> AIM OF THE EXERCISE
In the records below, begin at the line that has "open Summit.Ventures.LatticeQCDFlow.Exactness" and stop after the line that has "rw [← tsum_mul_left]"; quote those lines verbatim and nothing more.

┄┄┄┄┄┄┄┄┄┄

import Summits.Ventures.LatticeQCDFlow.Scoring.SU2TorusPlaquetteLimit
import Summits.Ventures.LatticeQCDFlow.Scoring.SU2TorusPlaquetteEnclosures
import HarnessLib

/-!
# SU(2) on the 2-torus: the free energy `log Z_{(ℤ/L)²}(β) = L²·log(e^{−2β} I₁(2β)/β) + O(r^{L²−1})` and its thermodynamic limit

HONEST FRAMING: exact (Metropolis-corrected) sampling algorithms for lattice gauge theory;
figures of merit are autocorrelation/cost numbers at stated couplings and volumes; no
continuum-physics claim.

Venture `LatticeQCDFlow` (cell pub-lqcd), sub-topic `Scoring`; FANOUT row 5 (`s0-sun-a`), GEN-12.
NEW WORK of the cell (placement rule); the free-energy companion of GEN-10's
`SU2TorusPartitionFunction` (`Z_{(ℤ/L)²}^{SU(2)}(β) = Σ_n λ_n^{L²}`, `λ_n = e^{−2β}(I_n(2β) − I_{n+2}(2β))/(n+1)
= e^{−2β} I_{n+1}(2β)/β`) and `SU2TorusPlaquetteFiniteVolume`.

* `tsum_pow_mem_of_antitone`, `log_tsum_pow_sub_mem` — abstract: for antitone positive summable `w` and
  `V ≥ 1`, `w_0^V ≤ Σ_n w_n^V ≤ w_0^V (1 + (w_1/w_0)^{V−1} (Σ_n w_{n+1})/w_0)`, hence
  `0 ≤ log Σ_n w_n^V − V log w_0 ≤ (w_1/w_0)^{V−1} (Σ_n w_{n+1})/w_0`;
* **`log_partitionFunction_su2_two_sub_mem`** — for `β > 0` and every `L ≥ 1`:
  `0 ≤ log Z_{(ℤ/L)²}(β) − L²·log(e^{−2β} I₁(2β)/β) ≤ (I₂(2β)/I₁(2β))^{L²−1} · Σ_n I_{n+2}(2β)/I₁(2β)`
  (ELEMENTARY form `_explicit`: `≤ (e^β − 1)(β/2)^{L²−1}`): the free energy is EXTENSIVE up to a correction
  exponentially small in the volume — `log Z = L² log λ_0 + log(1 + Σ_{n≥1}(λ_n/λ_0)^{L²})`;
* **`tendsto_log_partitionFunction_su2_two_div_sq`** — the free energy density exists:
  `log Z_{(ℤ/(L+1))²}(β) / (L+1)² → log(e^{−2β} I₁(2β)/β) = −2β + log(I₁(2β)/β)` as `L → ∞`
  (`log_charCoeff_zero`).

Dictionary to the cell's tables: the reference table's `logZ` (row 5 ORACLE-TABLE / X02, weight
`e^{(b/2) tr U_p}`, `b = 2β`) is `log Z + 2βL² = L² log(I₁(b)/(b/2)) + (the same remainder)`; e.g. `b = 2.2`,
`16²`: `256·log(I₁(2.2)/1.1) = 141.8072483…` (table `141.807248312516…`, remainder `< 10⁻⁸⁰`).
Elementary given GEN-10; nothing is cited; no `def`.
-/

noncomputable section

open Real MeasureTheory Set Function Finset Filter Topology Polynomial.Chebyshev
open Literature.MathematicalPhysics.QuantumFieldTheory Literature.MathematicalPhysics.QuantumLattice
open Literature.Analysis.FunctionSpaces
open Summit.Ventures.LatticeQCDFlow.Exactness
open Summit.Ventures.LatticeQCDFlow.Theory2.Lattice

namespace Summit.Ventures.LatticeQCDFlow.Scoring

/-! ## §1. The abstract estimates -/

section Abstract

variable {w : ℕ → ℝ} (hanti : Antitone w) (hpos : ∀ n, 0 < w n) (hsum : Summable w)
include hanti hpos hsum

/-- **`w_0^V ≤ Σ_n w_n^V ≤ w_0^V·(1 + (w_1/w_0)^{V−1}·(Σ_n w_{n+1})/w_0)`** for an antitone, positive,
summable `w` and `V ≥ 1` (`w_n^V ≤ w_1^{V−1} w_n` for `n ≥ 1`). -/
theorem tsum_pow_mem_of_antitone (V : ℕ) (hV : 1 ≤ V) :
    w 0 ^ V ≤ ∑' n : ℕ, w n ^ V ∧
      ∑' n : ℕ, w n ^ V ≤ w 0 ^ V * (1 + (w 1 / w 0) ^ (V - 1) * ((∑' n : ℕ, w (n + 1)) / w 0)) := by
  obtain ⟨v, rfl⟩ : ∃ v, V = v + 1 := ⟨V - 1, by omega⟩
  simp only [Nat.add_sub_cancel]
  have hw0 := hpos 0
  have hw1 := hpos 1
  have hsumZ : Summable fun n => w n ^ (v + 1) := summable_pow_of_antitone hanti hpos hsum _ (by omega)
  have hsumS : Summable fun n => w (n + 1) := (summable_nat_add_iff 1).mpr hsum
  have hsumZtail : Summable fun n => w (n + 1) ^ (v + 1) := (summable_nat_add_iff 1).mpr hsumZ
  refine ⟨hsumZ.le_tsum 0 (fun j _ => pow_nonneg (hpos j).le _), ?_⟩
  rw [hsumZ.tsum_eq_zero_add]
  have htail : ∑' n, w (n + 1) ^ (v + 1) ≤ w 1 ^ v * ∑' n, w (n + 1) := by
    rw [← tsum_mul_left]
    refine hsumZtail.tsum_le_tsum (fun n => ?_) (hsumS.mul_left _)
    rw [pow_succ]
    exact mul_le_mul_of_nonneg_right (pow_le_pow_left₀ (hpos (n + 1)).le (hanti (by omega)) _)
      (hpos (n + 1)).le
  have hw1e : w 1 ^ v = (w 1 / w 0) ^ v * w 0 ^ v := by
    rw [div_pow, div_mul_cancel₀]
    positivity
  have heq : w 0 ^ (v + 1) * (1 + (w 1 / w 0) ^ v * ((∑' n : ℕ, w (n + 1)) / w 0)) =
      w 0 ^ (v + 1) + w 1 ^ v * ∑' n, w (n + 1) := by
    rw [hw1e, pow_succ]
    field_simp
  rw [heq]
  linarith

/-- **`0 ≤ log(Σ_n w_n^V) − V·log w_0 ≤ (w_1/w_0)^{V−1}·(Σ_n w_{n+1})/w_0`** (`log(1 + x) ≤ x`). -/
theorem log_tsum_pow_sub_mem (V : ℕ) (hV : 1 ≤ V) :
    0 ≤ Real.log (∑' n : ℕ, w n ^ V) - V * Real.log (w 0) ∧
      Real.log (∑' n : ℕ, w n ^ V) - V * Real.log (w 0) ≤
        (w 1 / w 0) ^ (V - 1) * ((∑' n : ℕ, w (n + 1)) / w 0) := by
  obtain ⟨hlo, hhi⟩ := tsum_pow_mem_of_antitone hanti hpos hsum V hV
  set Z : ℝ := ∑' n : ℕ, w n ^ V with hZ
  set x : ℝ := (w 1 / w 0) ^ (V - 1) * ((∑' n : ℕ, w (n + 1)) / w 0) with hx
  have hw0 := hpos 0
  have hw0V : 0 < w 0 ^ V := pow_pos hw0 _
  have hZpos : 0 < Z := lt_of_lt_of_le hw0V hlo
  have hx0 : 0 ≤ x := by
    have : 0 ≤ ∑' n : ℕ, w (n + 1) := tsum_nonneg fun n => (hpos _).le
    have := (hpos 1).le
    positivity
  have hlog : Real.log Z - V * Real.log (w 0) = Real.log (Z / w 0 ^ V) := by
    rw [Real.log_div hZpos.ne' hw0V.ne', Real.log_pow]
  rw [hlog]
  have hq1 : 1 ≤ Z / w 0 ^ V := by rwa [le_div_iff₀ hw0V, one_mul]
  have hq2 : Z / w 0 ^ V ≤ 1 + x := by
    rw [div_le_iff₀ hw0V]
    linarith
  refine ⟨Real.log_nonneg hq1, ?_⟩
  have := Real.log_le_sub_one_of_pos (lt_of_lt_of_le one_pos hq1)
  linarith

end Abstract

/-! ## §2. The SU(2) torus free energy -/

/-- `log λ_0 = log(e^{−2β} I₁(2β)/β) = −2β + log(I₁(2β)/β)` (`β > 0`). -/
theorem log_charCoeff_zero {β : ℝ} (hβ : 0 < β) :
    Real.log (Real.exp (-(2 * β)) * besselI 1 (2 * β) / β) = -(2 * β) + Real.log (besselI 1 (2 * β) / β) := by
  have hI1 : 0 < besselI 1 (2 * β) := besselI_pos 1 (by linarith)
  rw [mul_div_assoc, Real.log_mul (Real.exp_pos _).ne' (div_pos hI1 hβ).ne', Real.log_exp]

/-- **THE FREE ENERGY OF 2-d SU(2) ON THE TORUS IS EXTENSIVE UP TO AN EXPONENTIALLY SMALL CORRECTION.**
For `β > 0` and every `L ≥ 1`:
`0 ≤ log Z_{(ℤ/L)²}(β) − L²·log(e^{−2β} I₁(2β)/β) ≤ (I₂(2β)/I₁(2β))^{L²−1} · Σ_n I_{n+2}(2β)/I₁(2β)`. -/
theorem log_partitionFunction_su2_two_sub_mem {L : ℕ} [NeZero L] {β : ℝ} (hβ : 0 < β) :
    0 ≤ Real.log (partitionFunction (d := 2) (L := L) (fundamentalRep (Fin 2)) β).toReal -
        (L ^ 2 : ℕ) * Real.log (Real.exp (-(2 * β)) * besselI 1 (2 * β) / β) ∧
      Real.log (partitionFunction (d := 2) (L := L) (fundamentalRep (Fin 2)) β).toReal -
          (L ^ 2 : ℕ) * Real.log (Real.exp (-(2 * β)) * besselI 1 (2 * β) / β) ≤
        (besselI 2 (2 * β) / besselI 1 (2 * β)) ^ (L ^ 2 - 1) *
          ((∑' n : ℕ, besselI (n + 2) (2 * β)) / besselI 1 (2 * β)) := by
  set w : ℕ → ℝ := fun n => Real.exp (-(2 * β)) * (besselI n (2 * β) - besselI (n + 2) (2 * β)) /
    ((n : ℝ) + 1) with hw
  have hanti : Antitone w := charCoeff_div_succ_antitone hβ
  have hpos : ∀ n, 0 < w n := charCoeff_div_succ_pos hβ
  have hsum : Summable w := summable_charCoeff_div_succ hβ.le
  have hV : 1 ≤ L ^ 2 := Nat.one_le_pow _ _ (Nat.pos_of_ne_zero (NeZero.ne L))
  have habs := log_tsum_pow_sub_mem hanti hpos hsum (L ^ 2) hV
  have hw' : ∀ n, w n = Real.exp (-(2 * β)) * besselI (n + 1) (2 * β) / β := fun n =>
    charCoeff_div_succ_eq_besselI n hβ.ne'
  have hI1 : 0 < besselI 1 (2 * β) := besselI_pos 1 (by linarith)
  have he : 0 < Real.exp (-(2 * β)) := Real.exp_pos _
  have hratio : w 1 / w 0 = besselI 2 (2 * β) / besselI 1 (2 * β) := by
    rw [hw' 1, hw' 0]
    field_simp
  have hS : (∑' n : ℕ, w (n + 1)) / w 0 = (∑' n : ℕ, besselI (n + 2) (2 * β)) / besselI 1 (2 * β) := by
    have h1 : (fun n : ℕ => w (n + 1)) = fun n => (Real.exp (-(2 * β)) / β) * besselI (n + 2) (2 * β) := by
      funext n; rw [hw' (n + 1)]; ring
    rw [h1, tsum_mul_left, hw' 0]
    field_simp
  have hw0 : w 0 = Real.exp (-(2 * β)) * besselI 1 (2 * β) / β := by rw [hw' 0]
  rw [partitionFunction_su2_two_toReal_eq_tsum hβ.le, ← hw0, ← hratio, ← hS]
  exact habs

/-- **ELEMENTARY EXPLICIT FORM**: for `β > 0` and every `L ≥ 1`,
`0 ≤ log Z_{(ℤ/L)²}(β) − L²·log(e^{−2β} I₁(2β)/β) ≤ (e^β − 1)·(β/2)^{L²−1}`. -/
theorem log_partitionFunction_su2_two_sub_mem_explicit {L : ℕ} [NeZero L] {β : ℝ} (hβ : 0 < β) :
    0 ≤ Real.log (partitionFunction (d := 2) (L := L) (fundamentalRep (Fin 2)) β).toReal -
        (L ^ 2 : ℕ) * Real.log (Real.exp (-(2 * β)) * besselI 1 (2 * β) / β) ∧
      Real.log (partitionFunction (d := 2) (L := L) (fundamentalRep (Fin 2)) β).toReal -
          (L ^ 2 : ℕ) * Real.log (Real.exp (-(2 * β)) * besselI 1 (2 * β) / β) ≤
        (Real.exp β - 1) * (β / 2) ^ (L ^ 2 - 1) := by
  obtain ⟨h0, h⟩ := log_partitionFunction_su2_two_sub_mem (L := L) hβ
  refine ⟨h0, h.trans ?_⟩
  have hx : (0 : ℝ) ≤ 2 * β := by linarith
  have hI1 : 0 < besselI 1 (2 * β) := besselI_pos 1 (by linarith)
  have hr : besselI 2 (2 * β) / besselI 1 (2 * β) ≤ β / 2 := by
    rw [div_le_iff₀ hI1]
    have := besselI_succ_le_div_mul 1 hx
    calc besselI 2 (2 * β) ≤ 2 * β / (2 * ((1 : ℕ) + 1)) * besselI 1 (2 * β) := this
      _ = β / 2 * besselI 1 (2 * β) := by push_cast; ring
  have hr0 : 0 ≤ besselI 2 (2 * β) / besselI 1 (2 * β) := div_nonneg (besselI_nonneg 2 hx) hI1.le
  obtain ⟨_, hS⟩ := tsum_besselI_add_two_le hx
  have hS' : (∑' n : ℕ, besselI (n + 2) (2 * β)) / besselI 1 (2 * β) ≤ Real.exp β - 1 := by
    rw [div_le_iff₀ hI1]
    have h2 : 2 * β / 2 = β := by ring
    rw [h2] at hS
    exact hS
  have hS0 : 0 ≤ (∑' n : ℕ, besselI (n + 2) (2 * β)) / besselI 1 (2 * β) :=
    div_nonneg (tsum_nonneg fun n => besselI_nonneg _ hx) hI1.le
  calc (besselI 2 (2 * β) / besselI 1 (2 * β)) ^ (L ^ 2 - 1) *
        ((∑' n : ℕ, besselI (n + 2) (2 * β)) / besselI 1 (2 * β))
      ≤ (β / 2) ^ (L ^ 2 - 1) * (Real.exp β - 1) :=
        mul_le_mul (pow_le_pow_left₀ hr0 hr _) hS' hS0 (by positivity)
    _ = _ := mul_comm _ _

/-! ## §3. The free energy density -/

/-- **THE FREE ENERGY DENSITY OF 2-d SU(2) LATTICE YANG–MILLS EXISTS AND IS `log(e^{−2β} I₁(2β)/β)`.**
For `β > 0`, `log Z_{(ℤ/(L+1))²}(β) / (L+1)² → log(e^{−2β} I₁(2β)/β)` as `L → ∞`. -/
theorem tendsto_log_partitionFunction_su2_two_div_sq {β : ℝ} (hβ : 0 < β) :
    Tendsto (fun L : ℕ => Real.log (partitionFunction (d := 2) (L := L + 1) (fundamentalRep (Fin 2)) β).toReal /
        ((((L + 1) ^ 2 : ℕ) : ℝ))) atTop (𝓝 (Real.log (Real.exp (-(2 * β)) * besselI 1 (2 * β) / β))) := by
  obtain ⟨hr0, hr1⟩ := besselI_two_div_one_lt_one hβ
  set r : ℝ := besselI 2 (2 * β) / besselI 1 (2 * β) with hr
  set K : ℝ := (∑' n : ℕ, besselI (n + 2) (2 * β)) / besselI 1 (2 * β) with hK
  set f : ℝ := Real.log (Real.exp (-(2 * β)) * besselI 1 (2 * β) / β) with hf
  have hK0 : 0 ≤ K := div_nonneg (tsum_nonneg fun n => besselI_nonneg _ (by linarith))
    (besselI_pos 1 (by linarith)).le
  have hexp : Tendsto (fun L : ℕ => (L + 1) ^ 2 - 1) atTop atTop := by
    refine tendsto_atTop_mono (fun L => ?_) tendsto_id
    have : (L + 1) ^ 2 = L * L + 2 * L + 1 := by ring
    simp only [id_eq]
    omega
  have hpow : Tendsto (fun L : ℕ => r ^ ((L + 1) ^ 2 - 1)) atTop (𝓝 0) :=
    (tendsto_pow_atTop_nhds_zero_of_lt_one hr0 hr1).comp hexp
  have hbound : Tendsto (fun L : ℕ => r ^ ((L + 1) ^ 2 - 1) * K) atTop (𝓝 0) := by
    simpa using hpow.mul_const K
  rw [tendsto_iff_norm_sub_tendsto_zero]
  refine squeeze_zero (fun L => norm_nonneg _) (fun L => ?_) hbound
  rw [Real.norm_eq_abs]
  obtain ⟨h0, h1⟩ := log_partitionFunction_su2_two_sub_mem (L := L + 1) hβ
  have hV : (0 : ℝ) < (((L + 1) ^ 2 : ℕ) : ℝ) := by positivity
  have hV1 : (1 : ℝ) ≤ (((L + 1) ^ 2 : ℕ) : ℝ) := by
    have : 1 ≤ (L + 1) ^ 2 := Nat.one_le_pow _ _ (Nat.succ_pos L)
    exact_mod_cast this
  have hkey : Real.log (partitionFunction (d := 2) (L := L + 1) (fundamentalRep (Fin 2)) β).toReal /
      (((L + 1) ^ 2 : ℕ) : ℝ) - f =
      (Real.log (partitionFunction (d := 2) (L := L + 1) (fundamentalRep (Fin 2)) β).toReal -
        (((L + 1) ^ 2 : ℕ) : ℝ) * f) / (((L + 1) ^ 2 : ℕ) : ℝ) := by
    field_simp
  rw [hkey, abs_div, abs_of_pos hV, abs_of_nonneg h0, div_le_iff₀ hV]
  calc _ ≤ r ^ ((L + 1) ^ 2 - 1) * K := h1
    _ = r ^ ((L + 1) ^ 2 - 1) * K * 1 := (mul_one _).symm
    _ ≤ r ^ ((L + 1) ^ 2 - 1) * K * (((L + 1) ^ 2 : ℕ) : ℝ) :=
        mul_le_mul_of_nonneg_left hV1 (by positivity)

end Summit.Ventures.LatticeQCDFlow.Scoring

┄┄┄┄┄┄┄┄┄┄

> TASK SOLUTION
open Summit.Ventures.LatticeQCDFlow.Exactness
open Summit.Ventures.LatticeQCDFlow.Theory2.Lattice

namespace Summit.Ventures.LatticeQCDFlow.Scoring

/-! ## §1. The abstract estimates -/

section Abstract

variable {w : ℕ → ℝ} (hanti : Antitone w) (hpos : ∀ n, 0 < w n) (hsum : Summable w)
include hanti hpos hsum

/-- **`w_0^V ≤ Σ_n w_n^V ≤ w_0^V·(1 + (w_1/w_0)^{V−1}·(Σ_n w_{n+1})/w_0)`** for an antitone, positive,
summable `w` and `V ≥ 1` (`w_n^V ≤ w_1^{V−1} w_n` for `n ≥ 1`). -/
theorem tsum_pow_mem_of_antitone (V : ℕ) (hV : 1 ≤ V) :
    w 0 ^ V ≤ ∑' n : ℕ, w n ^ V ∧
      ∑' n : ℕ, w n ^ V ≤ w 0 ^ V * (1 + (w 1 / w 0) ^ (V - 1) * ((∑' n : ℕ, w (n + 1)) / w 0)) := by
  obtain ⟨v, rfl⟩ : ∃ v, V = v + 1 := ⟨V - 1, by omega⟩
  simp only [Nat.add_sub_cancel]
  have hw0 := hpos 0
  have hw1 := hpos 1
  have hsumZ : Summable fun n => w n ^ (v + 1) := summable_pow_of_antitone hanti hpos hsum _ (by omega)
  have hsumS : Summable fun n => w (n + 1) := (summable_nat_add_iff 1).mpr hsum
  have hsumZtail : Summable fun n => w (n + 1) ^ (v + 1) := (summable_nat_add_iff 1).mpr hsumZ
  refine ⟨hsumZ.le_tsum 0 (fun j _ => pow_nonneg (hpos j).le _), ?_⟩
  rw [hsumZ.tsum_eq_zero_add]
  have htail : ∑' n, w (n + 1) ^ (v + 1) ≤ w 1 ^ v * ∑' n, w (n + 1) := by
    rw [← tsum_mul_left]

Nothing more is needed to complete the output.